### ASSIGNMENT
Among the lines below, restate word for word only those from the line with "Submodule.span ℚ (letters (ratWord l)) = ⊤ →" through the line with "have memE : (Pi.basisFun", with both end lines kept.

* * * * * * * * *

import Mathlib
import HarnessLib
import Literature.GroupTheory.CombinatorialGroupTheory.SignedHurwitzAction
import Literature.GroupTheory.CombinatorialGroupTheory.SignedHurwitzStabilisation

/-!
# The non-vanishing hypothesis is load-bearing in stub `stub_exchange` (line `modp-braid-orbits`,
reshape r3; crux `ConvexBisection.AcyclicBisectionExists`, item stmt-SmoothPoincare4-10508)

Negative lemma (refuter, drefute), stated inline without auxiliary definitions:
`not_stub_exchange_without_nonzero` — the registered exchange engine `stub_exchange` of the checked
skeleton `Cruxes/AcyclicBisectionExists/Lines/modp-braid-orbits.lean` (r3) with its hypothesis
`∀ x ∈ l, x.1 ≠ 0` deleted (all other sub-terms verbatim) is FALSE.

Mechanism (§1): a ZERO positive letter is inert under every move of `Reach` — a signed Hurwitz step
either carries it along or rewrites it as `0 - c • b` / `b + c • 0` with `c = ± ω(·, 0) = 0`, and a
stabilisation-pair step embeds it as `embed 0 = 0`; so `(0, +) ∈ l` persists along `Reach`.  Then
(§2) the positive classes of any descendant with `2g'` positive letters are at most `2g' - 1` non-zero
vectors and cannot span `ℚ^{2g'}`.  Witness (§3): `g = 1`, `l = (0,+)(e,+)(e,−)(f,−)` — four letters,
two positive, letters `{0, e, f}` spanning `ℚ²`.

Moral for the line: the dictionary stub must (and does, r3) output NON-ZERO classes ("allowable"
vanishing cycles); that clause is necessary for the E1 engine, not decoration.
-/

noncomputable section

-- the prescribed namespace `Summit.<P>.<Sub>.…` duplicates `SmoothPoincare4` (P = Sub)
set_option linter.dupNamespace false

namespace Summit.SmoothPoincare4.SmoothPoincare4.Theorems.AcyclicBisectionExists.Negative.ExchangeNonzero

open Literature.GroupTheory.CombinatorialGroupTheory.SignedHurwitz

/-! ## §1 A zero positive letter persists along `Reach` -/

/-- A signed Hurwitz step keeps a zero positive letter (any pairing). [folklore] -/
theorem zero_pos_mem_of_hurwitzStep {R : Type*} [CommRing R] {V : Type*} [AddCommGroup V] [Module R V]
    (B : V →ₗ[R] V →ₗ[R] R) {l l' : List (V × Bool)} (h : HurwitzStep B l l')
    (h0 : ((0 : V), true) ∈ l) : ((0 : V), true) ∈ l' := by
  obtain ⟨pre, suf, a, b, rfl, hl'⟩ := h
  simp only [List.mem_append, List.mem_cons] at h0
  rcases hl' with rfl | rfl
  · simp only [List.mem_append, List.mem_cons]
    rcases h0 with h0 | h0 | h0 | h0
    · exact Or.inl h0
    · exact Or.inr (Or.inr (Or.inl h0))
    · refine Or.inr (Or.inl ?_)
      rw [← h0]
      simp
    · exact Or.inr (Or.inr (Or.inr h0))
  · simp only [List.mem_append, List.mem_cons]
    rcases h0 with h0 | h0 | h0 | h0
    · exact Or.inl h0
    · refine Or.inr (Or.inr (Or.inl ?_))
      rw [← h0]
      simp
    · exact Or.inr (Or.inl h0)
    · exact Or.inr (Or.inr (Or.inr h0))

/-- A stabilisation-pair step keeps a zero positive letter. [folklore] -/
theorem zero_pos_mem_of_stabStep {g : ℕ} {l : IntWord g} {l' : IntWord (g + 1)} (h : StabStep g l l')
    (h0 : ((0 : Fin g ⊕ Fin g → ℤ), true) ∈ l) :
    ((0 : Fin (g + 1) ⊕ Fin (g + 1) → ℤ), true) ∈ l' := by
  obtain ⟨A, B, c, -, rfl, rfl⟩ := h
  have key : ∀ X : IntWord g, ((0 : Fin g ⊕ Fin g → ℤ), true) ∈ X →
      ((0 : Fin (g + 1) ⊕ Fin (g + 1) → ℤ), true) ∈ mapWord (embed g) X := fun X hX =>
    List.mem_map.mpr ⟨(0, true), hX, by simp [embed_zero]⟩
  rcases List.mem_append.mp h0 with hA | hB
  · exact List.mem_append_left _ (List.mem_append_left _ (key A hA))
  · exact List.mem_append_right _ (key B hB)

/-- A zero positive letter persists along `Reach`. [folklore] -/
theorem zero_pos_mem_of_reach {g : ℕ} {l : IntWord g} {g' : ℕ} {l' : IntWord g'} (h : Reach g l g' l')
    (h0 : ((0 : Fin g ⊕ Fin g → ℤ), true) ∈ l) : ((0 : Fin g' ⊕ Fin g' → ℤ), true) ∈ l' := by
  induction h with
  | refl => exact h0
  | hurwitz _ hstep ih => exact zero_pos_mem_of_hurwitzStep _ hstep ih
  | stab _ hstep ih => exact zero_pos_mem_of_stabStep hstep ih

/-! ## §2 With a zero positive letter, `2g'` positive letters never span `ℚ^{2g'}` -/

/-- If a word over a `K`-space of dimension `n` has exactly `n` positive letters, one of them zero,
its positive classes do not span. [folklore] -/
theorem span_pos_ne_top_of_zero_mem {K : Type*} [Field K] {V : Type*} [AddCommGroup V] [Module K V]
    [FiniteDimensional K V] (m : List (V × Bool))
    (hlen : (m.filter (·.2)).length = Module.finrank K V) (h0 : ((0 : V), true) ∈ m) :
    Submodule.span K (classesOfSign m true) ≠ ⊤ := by
  classical
  set mP := m.filter (·.2) with hmP
  have hmemP : ∀ v, (v, true) ∈ m → (v, true) ∈ mP := fun v hv =>
    List.mem_filter.mpr ⟨hv, rfl⟩
  -- the positive classes are entries of `mP`
  let fam : Fin mP.length → V := fun i => (mP.get i).1
  obtain ⟨i₀, hi₀⟩ := List.get_of_mem (hmemP 0 h0)
  have hfam0 : fam i₀ = 0 := by
    show (mP.get i₀).1 = 0
    rw [hi₀]
  have hsub : classesOfSign m true ⊆ Set.range fam := by
    intro v hv
    obtain ⟨i, hi⟩ := List.get_of_mem (hmemP v hv)
    exact ⟨i, by show (mP.get i).1 = v; rw [hi]⟩
  -- drop the zero entry
  have hle : Submodule.span K (Set.range fam) ≤
      Submodule.span K (((Finset.univ.erase i₀).image fam : Finset V) : Set V) := by
    refine Submodule.span_le.mpr ?_
    rintro _ ⟨i, rfl⟩
    by_cases hi : i = i₀
    · subst hi; rw [hfam0]; exact Submodule.zero_mem _
    · exact Submodule.subset_span (Finset.mem_coe.mpr
        (Finset.mem_image.mpr ⟨i, Finset.mem_erase.mpr ⟨hi, Finset.mem_univ _⟩, rfl⟩))
  have hcard : ((Finset.univ.erase i₀).image fam).card ≤ mP.length - 1 :=
    (Finset.card_image_le).trans (by rw [Finset.card_erase_of_mem (Finset.mem_univ _), Finset.card_univ,
      Fintype.card_fin])
  have hpos : 0 < mP.length := Fin.pos i₀
  intro htop
  have h1 : Module.finrank K V ≤ mP.length - 1 := by
    calc Module.finrank K V
        = Module.finrank K (⊤ : Submodule K V) := (finrank_top K V).symm
      _ = Module.finrank K (Submodule.span K (classesOfSign m true)) := by rw [htop]
      _ ≤ Module.finrank K (Submodule.span K (Set.range fam)) :=
          Submodule.finrank_mono (Submodule.span_mono hsub)
      _ ≤ Module.finrank K (Submodule.span K (((Finset.univ.erase i₀).image fam : Finset V) : Set V)) :=
          Submodule.finrank_mono hle
      _ ≤ ((Finset.univ.erase i₀).image fam).card := finrank_span_finset_le_card _
      _ ≤ mP.length - 1 := hcard
  rw [← hlen] at h1
  omega

/-! ## §3 The witness -/

/-- **The hypothesis `∀ x ∈ l, x.1 ≠ 0` of `stub_exchange` is load-bearing.**  With it deleted
(everything else verbatim) the exchange engine is false: at genus `1` the word `(0,+)(e,+)(e,−)(f,−)`
has `4` letters, `2` positive, and letters `{0, e, f}` spanning `ℚ²`, but every `Reach`-descendant
keeps the zero positive letter, so its positive classes never span. [folklore] -/
theorem not_stub_exchange_without_nonzero :
    ¬ ∀ (g : ℕ) (l : IntWord g),
      l.length = 4 * g → (l.filter (·.2)).length = 2 * g →
      Submodule.span ℚ (letters (ratWord l)) = ⊤ →
      ∃ (g' : ℕ) (l' : IntWord g'),
        Reach g l g' l' ∧ l'.length = 4 * g' ∧ (l'.filter (·.2)).length = 2 * g' ∧
        Submodule.span ℚ (classesOfSign (ratWord l') true) = ⊤ := by
  intro h
  set e : Fin 1 ⊕ Fin 1 → ℤ := Pi.single (Sum.inl 0) 1 with he
  set f : Fin 1 ⊕ Fin 1 → ℤ := Pi.single (Sum.inr 0) 1 with hf
  set l : IntWord 1 := [(0, true), (e, true), (e, false), (f, false)] with hl
  have hspan : Submodule.span ℚ (letters (ratWord l)) = ⊤ := by
    have memE : (Pi.basisFun ℚ (Fin 1 ⊕ Fin 1)) (Sum.inl 0) ∈ letters (ratWord l) :=
      ⟨true, List.mem_map.mpr ⟨(e, true), by simp [hl],
        Prod.ext (funext fun i => by rcases i with i | i <;> fin_cases i <;> simp [he]) rfl⟩⟩
    have memF : (Pi.basisFun ℚ (Fin 1 ⊕ Fin 1)) (Sum.inr 0) ∈ letters (ratWord l) :=
      ⟨false, List.mem_map.mpr ⟨(f, false), by simp [hl],
        Prod.ext (funext fun i => by rcases i with i | i <;> fin_cases i <;> simp [hf]) rfl⟩⟩
    apply top_unique
    rw [← (Pi.basisFun ℚ (Fin 1 ⊕ Fin 1)).span_eq, Submodule.span_le]
    rintro _ ⟨j, rfl⟩
    apply Submodule.subset_span
    rcases j with j | j <;> fin_cases j
    · exact memE
    · exact memF
  obtain ⟨g', l', hreach, -, hbal', hspan'⟩ := h 1 l (by simp [hl]) (by simp [hl]) hspan
  have h0 : ((0 : Fin g' ⊕ Fin g' → ℤ), true) ∈ l' :=
    zero_pos_mem_of_reach hreach (by simp [hl])
  have h0Q : ((0 : Fin g' ⊕ Fin g' → ℚ), true) ∈ ratWord l' :=
    List.mem_map.mpr ⟨(0, true), h0, by ext <;> simp⟩
  refine span_pos_ne_top_of_zero_mem (ratWord l') ?_ h0Q hspan'
  rw [ratWord, length_filter_mapWord, hbal', Module.finrank_fintype_fun_eq_card, Fintype.card_sum,
    Fintype.card_fin, two_mul]

end Summit.SmoothPoincare4.SmoothPoincare4.Theorems.AcyclicBisectionExists.Negative.ExchangeNonzero

end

* * * * * * * * *

### RESULT BELOW
      Submodule.span ℚ (letters (ratWord l)) = ⊤ →
      ∃ (g' : ℕ) (l' : IntWord g'),
        Reach g l g' l' ∧ l'.length = 4 * g' ∧ (l'.filter (·.2)).length = 2 * g' ∧
        Submodule.span ℚ (classesOfSign (ratWord l') true) = ⊤ := by
  intro h
  set e : Fin 1 ⊕ Fin 1 → ℤ := Pi.single (Sum.inl 0) 1 with he
  set f : Fin 1 ⊕ Fin 1 → ℤ := Pi.single (Sum.inr 0) 1 with hf
  set l : IntWord 1 := [(0, true), (e, true), (e, false), (f, false)] with hl
  have hspan : Submodule.span ℚ (letters (ratWord l)) = ⊤ := by
    have memE : (Pi.basisFun ℚ (Fin 1 ⊕ Fin 1)) (Sum.inl 0) ∈ letters (ratWord l) :=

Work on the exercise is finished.